WHY YOU’LL LOVE THIS RECIPE: This Homemade Strawberry Ice Cream will win your heart for its simplicity and rich, creamy texture without the need for an ice cream maker. It’s a quick and easy way to enjoy frozen desserts with fresh, natural ingredients.
- Effortless Preparation: This no-churn recipe requires just 15 minutes of prep time, making it perfect for busy schedules.
- Minimal Ingredients: With only condensed milk, heavy cream, and fresh strawberries, you get a delicious treat with no additives or preservatives.
- Creamy Texture: The luxuriously soft serve consistency ensures a delightful dessert experience.
We’re delighted to know that for millions of Bold Bakers, this no-churn ice cream recipe is the best strawberry ice cream recipe they’ve tested!
IMPORTANT NOTE: This recipe was improved and updated on 6/9/2024, to include explanations of ingredients and substitutes, answers to the most frequently asked questions, and more Pro Chef Tips.
Table of Contents
- What is Homemade Strawberry Ice Cream?
- Tools You Need
- Key Ingredients
- How to Make Homemade Strawberry Ice Cream
- Gemma’s Pro Chef Tips
- Make Ahead & Storage Instructions
- FAQs
- More Strawberry Frozen Desserts
What is Homemade Strawberry Ice Cream
This no-churn Homemade Strawberry Ice Cream features a two-ingredient base of condensed milk and heavy cream without egg yolks in custard base ice cream, melded with fresh strawberry puree for an irresistibly creamy treat.
Tools You Need
- Measuring cups
- Measuring spoons
- Measuring jug
- Blender or food processor
- Stand mixer or hand mixer
- Spatula
- Ice cream containers (or a loaf pan with a lid or cling wrap)
Key Ingredients
-
Heavy whipping cream
- Heavy whipping cream is a dairy product skimmed from full-fat cow’s milk with a fat content of around 35%, which makes it whip up well.
- Heavy whipping cream incorporates and retains air to make ice cream light and tender.

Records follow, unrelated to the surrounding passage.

import Summits.Ventures.PercRepro2.CaseOnePendantTreeAnchors
import Summits.Ventures.PercRepro2.CaseOneDegenerate

/-!
# Pendant trees at a mark, and the closed anchors as one predicate
(blind cell PercRepro2, p1 g22; S5 §2.1: `fourForms_of_pendantTree` at the marks themselves and at the
union of the closed anchors)

The coincident markings have all four forms for every finite graph and every weight vector
(`CaseOneDegenerate`: `zSplitII/IIQ/I/IQ_of_{o,a1,a2,b}_eq_a3`), so a MARK is an anchor with no condition
at all on its edges (`MarkAnchor`): **every vertex of every pendant tree hanging at `o`, `a₁`, `a₂` or `b`
has the four forms** (`fourForms_of_pendantTree_mark`), with `(J1)` and `(RV)` — in particular the
pendant-at-a-mark class of `CaseOnePendantMark` gets its two Q-forms, and the pendant paths and trees at
a mark of any shape every row. `ClosedAnchor` is the union of the five closed anchors (mark, marked star,
uwob gadget, roots-only, roots-and-`o`): `fourForms_of_pendantTree_closedAnchor` is the one statement
«every row of the class table at every vertex of every pendant tree hanging at a closed vertex».
Finally the closure statement itself: `FourFormsAll R o a₁ a₂ b E ends v` says that `v` has the four
forms in `(E, ends)` for EVERY weight vector, and `fourForms_of_pendantTree_fourFormsAll` says that this
property of a vertex is inherited by every vertex of every pendant tree grown at it — the closed set of
the rung is closed under attaching pendant trees. Own code; standard axioms. -/

namespace Summit.Ventures.PercRepro2

namespace CaseOne

universe u

section MarkAnchorDef
variable {V : Type*}

/-- The mark anchor: the anchor is one of the four marks; no condition on its edges. -/
def MarkAnchor (o a₁ a₂ b : V) (E : Type u) (_ends : E → Sym2 V) (v : V) : Prop :=
  v = o ∨ v = a₁ ∨ v = a₂ ∨ v = b

/-- The union of the five closed anchors: a mark, a marked star, a uwob gadget, a roots-only vertex, a
roots-and-`o` vertex. -/
def ClosedAnchor (o a₁ a₂ b : V) (E : Type u) (ends : E → Sym2 V) (v : V) : Prop :=
  MarkAnchor o a₁ a₂ b E ends v ∨ MarkedStarAnchor o a₁ a₂ b E ends v ∨
    GadgetUWOBAnchor o a₁ a₂ b E ends v ∨ RootsOnlyAnchor o a₁ a₂ b E ends v ∨
      RootsAndOAnchor o a₁ a₂ b E ends v

variable (o a₁ a₂ b : V)

/-- The mark anchor is symmetric in the roots. -/
theorem MarkAnchor.swap (E : Type u) (ends : E → Sym2 V) (v : V) (h : MarkAnchor o a₁ a₂ b E ends v) :
    MarkAnchor o a₂ a₁ b E ends v := by
  rcases h with h | h | h | h
  · exact Or.inl h
  · exact Or.inr (Or.inr (Or.inl h))
  · exact Or.inr (Or.inl h)
  · exact Or.inr (Or.inr (Or.inr h))

/-- The union of the closed anchors is symmetric in the roots. -/
theorem ClosedAnchor.swap (E : Type u) (ends : E → Sym2 V) (v : V)
    (h : ClosedAnchor o a₁ a₂ b E ends v) : ClosedAnchor o a₂ a₁ b E ends v := by
  rcases h with h | h | h | h | h
  · exact Or.inl (MarkAnchor.swap o a₁ a₂ b E ends v h)
  · exact Or.inr (Or.inl (MarkedStarAnchor.swap o a₁ a₂ b E ends v h))
  · exact Or.inr (Or.inr (Or.inl (GadgetUWOBAnchor.swap o a₁ a₂ b E ends v h)))
  · exact Or.inr (Or.inr (Or.inr (Or.inl (RootsOnlyAnchor.swap o a₁ a₂ b E ends v h))))
  · exact Or.inr (Or.inr (Or.inr (Or.inr (RootsAndOAnchor.swap o a₁ a₂ b E ends v h))))

end MarkAnchorDef

section Marks
variable {V : Type*} [Fintype V] [DecidableEq V] {R : Type*} [Field R] [LinearOrder R]
  [IsStrictOrderedRing R]
variable (o a₁ a₂ b : V)

/-- A mark has the four forms (`CaseOneDegenerate`). -/
theorem fourForms_of_markAnchor (E : Type u) [Fintype E] [DecidableEq E] (ends : E → Sym2 V)
    (p : E → R) (hp : IsProbVec p) (v : V) (h : MarkAnchor o a₁ a₂ b E ends v) :
    FourForms p ends o a₁ a₂ v b := by
  rcases h with rfl | rfl | rfl | rfl
  · exact ⟨zSplitII_of_o_eq_a3 p hp a₁ a₂ _ b, zSplitIIQ_of_o_eq_a3 p hp a₁ a₂ _ b,
      zSplitI_of_o_eq_a3 p hp a₁ a₂ _ b, zSplitIQ_of_o_eq_a3 p hp a₁ a₂ _ b⟩
  · exact ⟨zSplitII_of_a1_eq_a3 p hp o _ a₂ b, zSplitIIQ_of_a1_eq_a3 p hp o _ a₂ b,
      zSplitI_of_a1_eq_a3 p hp o _ a₂ b, zSplitIQ_of_a1_eq_a3 p hp o _ a₂ b⟩
  · exact ⟨zSplitII_of_a2_eq_a3 p o a₁ _ b, zSplitIIQ_of_a2_eq_a3 p o a₁ _ b,
      zSplitI_of_a2_eq_a3 p o a₁ _ b, zSplitIQ_of_a2_eq_a3 p o a₁ _ b⟩
  · exact ⟨zSplitII_of_b_eq_a3 p hp o a₁ a₂ _, zSplitIIQ_of_b_eq_a3 p hp o a₁ a₂ _,
      zSplitI_of_b_eq_a3 p hp o a₁ a₂ _, zSplitIQ_of_b_eq_a3 p hp o a₁ a₂ _⟩

/-- A closed anchor has the four forms. -/
theorem fourForms_of_closedAnchor (E : Type u) [Fintype E] [DecidableEq E] (ends : E → Sym2 V)
    (p : E → R) (hp : IsProbVec p) (v : V) (h : ClosedAnchor o a₁ a₂ b E ends v) :
    FourForms p ends o a₁ a₂ v b := by
  rcases h with h | h | h | h | h
  · exact fourForms_of_markAnchor o a₁ a₂ b E ends p hp v h
  · exact fourForms_of_markedStarAnchor o a₁ a₂ b E ends p hp v h
  · exact fourForms_of_gadgetUWOBAnchor o a₁ a₂ b E ends p hp v h
  · exact fourForms_of_rootsOnlyAnchor o a₁ a₂ b E ends p hp v h
  · exact fourForms_of_rootsAndOAnchor o a₁ a₂ b E ends p hp v h

variable {E : Type u} [Fintype E] [DecidableEq E] {ends : E → Sym2 V} {v y : V} {S : Set V} {n : ℕ}

/-- **The four forms at every vertex of a pendant tree hanging at a mark**, every finite graph, every
weight vector. -/
theorem fourForms_of_pendantTree_mark (p : E → R) (hp : IsProbVec p)
    (h : IsPendantTreeAt (MarkAnchor o a₁ a₂ b) o a₁ a₂ b n E ends v S) (hy : y ∈ S) :
    FourForms p ends o a₁ a₂ y b :=
  fourForms_of_pendantTree (MarkAnchor o a₁ a₂ b) o a₁ a₂ b (fourForms_of_markAnchor o a₁ a₂ b)
    n E ends p hp v S h y hy

/-- **`(J1)` at every vertex of a pendant tree hanging at a mark.** -/
theorem jOne_of_pendantTree_mark (p : E → R) (hp : IsProbVec p)
    (h : IsPendantTreeAt (MarkAnchor o a₁ a₂ b) o a₁ a₂ b n E ends v S) (hy : y ∈ S) :
    JOne p ends o a₁ a₂ y b :=
  jOne_of_pendantTree (MarkAnchor o a₁ a₂ b) (fourForms_of_markAnchor o a₁ a₂ b)
    (fun E' _ _ ends' p' hp' v' h' =>
      fourForms_of_markAnchor o a₂ a₁ b E' ends' p' hp' v' (MarkAnchor.swap o a₁ a₂ b E' ends' v' h'))
    p hp h hy

/-- **`(RV)` at every vertex of a pendant tree hanging at a mark.** -/
theorem rv_of_pendantTree_mark (p : E → R) (hp : IsProbVec p)
    (h : IsPendantTreeAt (MarkAnchor o a₁ a₂ b) o a₁ a₂ b n E ends v S) (hy : y ∈ S)
    (hT : 0 < prob p (Tp ends a₁ a₂ y)) : RV p ends o a₁ a₂ y b :=
  rv_of_pendantTree (MarkAnchor o a₁ a₂ b) (fourForms_of_markAnchor o a₁ a₂ b) p hp h hy hT

/-- **The four forms at every vertex of every pendant tree hanging at a closed vertex** (a mark, a
marked star, a uwob gadget, a roots-only or a roots-and-`o` vertex), every finite graph, every weight
vector. -/
theorem fourForms_of_pendantTree_closedAnchor (p : E → R) (hp : IsProbVec p)
    (h : IsPendantTreeAt (ClosedAnchor o a₁ a₂ b) o a₁ a₂ b n E ends v S) (hy : y ∈ S) :
    FourForms p ends o a₁ a₂ y b :=
  fourForms_of_pendantTree (ClosedAnchor o a₁ a₂ b) o a₁ a₂ b (fourForms_of_closedAnchor o a₁ a₂ b)
    n E ends p hp v S h y hy

/-- **`(J1)` at every vertex of every pendant tree hanging at a closed vertex.** -/
theorem jOne_of_pendantTree_closedAnchor (p : E → R) (hp : IsProbVec p)
    (h : IsPendantTreeAt (ClosedAnchor o a₁ a₂ b) o a₁ a₂ b n E ends v S) (hy : y ∈ S) :
    JOne p ends o a₁ a₂ y b :=
  jOne_of_pendantTree (ClosedAnchor o a₁ a₂ b) (fourForms_of_closedAnchor o a₁ a₂ b)
    (fun E' _ _ ends' p' hp' v' h' =>
      fourForms_of_closedAnchor o a₂ a₁ b E' ends' p' hp' v' (ClosedAnchor.swap o a₁ a₂ b E' ends' v' h'))
    p hp h hy

/-- **`(RV)` at every vertex of every pendant tree hanging at a closed vertex.** -/
theorem rv_of_pendantTree_closedAnchor (p : E → R) (hp : IsProbVec p)
    (h : IsPendantTreeAt (ClosedAnchor o a₁ a₂ b) o a₁ a₂ b n E ends v S) (hy : y ∈ S)
    (hT : 0 < prob p (Tp ends a₁ a₂ y)) : RV p ends o a₁ a₂ y b :=
  rv_of_pendantTree (ClosedAnchor o a₁ a₂ b) (fourForms_of_closedAnchor o a₁ a₂ b) p hp h hy hT

end Marks

section Closure
variable {V : Type*}

/-- `v` has the four forms in `(E, ends)` for EVERY weight vector over `R`: the property that the
pendant-tree construction preserves. -/
def FourFormsAll (R : Type*) [CommRing R] [LinearOrder R] (o a₁ a₂ b : V) (E : Type u)
    (ends : E → Sym2 V) (v : V) : Prop :=
  ∀ [Fintype E] [DecidableEq E] (p : E → R), IsProbVec p → FourForms p ends o a₁ a₂ v b

variable {R : Type*} [CommRing R] [LinearOrder R] [IsStrictOrderedRing R]
variable (o a₁ a₂ b : V) {E : Type u} [Fintype E] [DecidableEq E] {ends : E → Sym2 V} {v y : V}
  {S : Set V} {n : ℕ}

/-- **The closure statement**: if the anchor has the four forms for every weight vector in the graph
with the tree deleted, then every vertex of the pendant tree has them in `G`, for every weight vector —
the closed set of the rung is closed under attaching pendant trees of any shape. -/
theorem fourForms_of_pendantTree_fourFormsAll (p : E → R) (hp : IsProbVec p)
    (h : IsPendantTreeAt (FourFormsAll R o a₁ a₂ b) o a₁ a₂ b n E ends v S) (hy : y ∈ S) :
    FourForms p ends o a₁ a₂ y b :=
  fourForms_of_pendantTree (FourFormsAll R o a₁ a₂ b) o a₁ a₂ b
    (fun _ _ _ _ p' hp' _ h' => h' p' hp') n E ends p hp v S h y hy

/-- Every vertex of a pendant tree at a closed anchor has the four forms for every weight vector: the
tree vertices are themselves closed anchors in the sense of `FourFormsAll`. -/
theorem fourFormsAll_of_pendantTree_fourFormsAll
    (h : IsPendantTreeAt (FourFormsAll R o a₁ a₂ b) o a₁ a₂ b n E ends v S) (hy : y ∈ S) :
    FourFormsAll R o a₁ a₂ b E ends y := by
  intro inst₁ inst₂ p hp
  -- the quantified instances are the ambient ones (subsingletons): restate `h` under them
  have h' : IsPendantTreeAt (FourFormsAll R o a₁ a₂ b) o a₁ a₂ b n E ends v S := by
    convert h using 2
  exact fourForms_of_pendantTree_fourFormsAll o a₁ a₂ b p hp h' hy

end Closure

end CaseOne

end Summit.Ventures.PercRepro2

- The fat from heavy whipping cream adds flavor and creaminess and lowers the freezing point to make ice cream still scoopable once frozen.
- Heavy whipping cream is a dairy product skimmed from full-fat cow’s milk with a fat content of around 35%, which makes it whip up well.
-
Condensed milk
- Condensed milk is traditionally cow’s milk with much water content boiled away and then added sugar.
- It is a key ingredient, and there is no substitute for it in this method.
- Condensed milk sweetens ice cream to enhance flavors, and lowers the freezing point to provide a smooth and creamy texture.
- Condensed milk’s sugar also coats air bubbles to stabilize the light and aerated structure.
- Alternatively, you can make it at home or use full-fat dairy-free milk such as coconut milk, almond milk, oat milk, and cashew milk instead of whole milk to make dairy-free Condensed Milk.
- Condensed milk is traditionally cow’s milk with much water content boiled away and then added sugar.
-
Strawberries
- Strawberries are a key ingredient providing flavor, color, and texture. They contribute to the fruity essence and freshness of the dessert, enhancing its overall taste profile.
- Alternatively, other frozen or fresh berries such as blueberries, raspberries, or blackberries will also work great.
-
Vanilla extract
- It complements the sweetness of the strawberries and balances the richness, adding depth and complexity to the overall taste.
How to Make No-Churn Strawberry Ice Cream
Prepare the fruit
-
Finely puree the strawberries in a blender or food processor, then pass through a sieve to remove the seeds. Set aside. A few drops of lemon juice can help to retain the red color.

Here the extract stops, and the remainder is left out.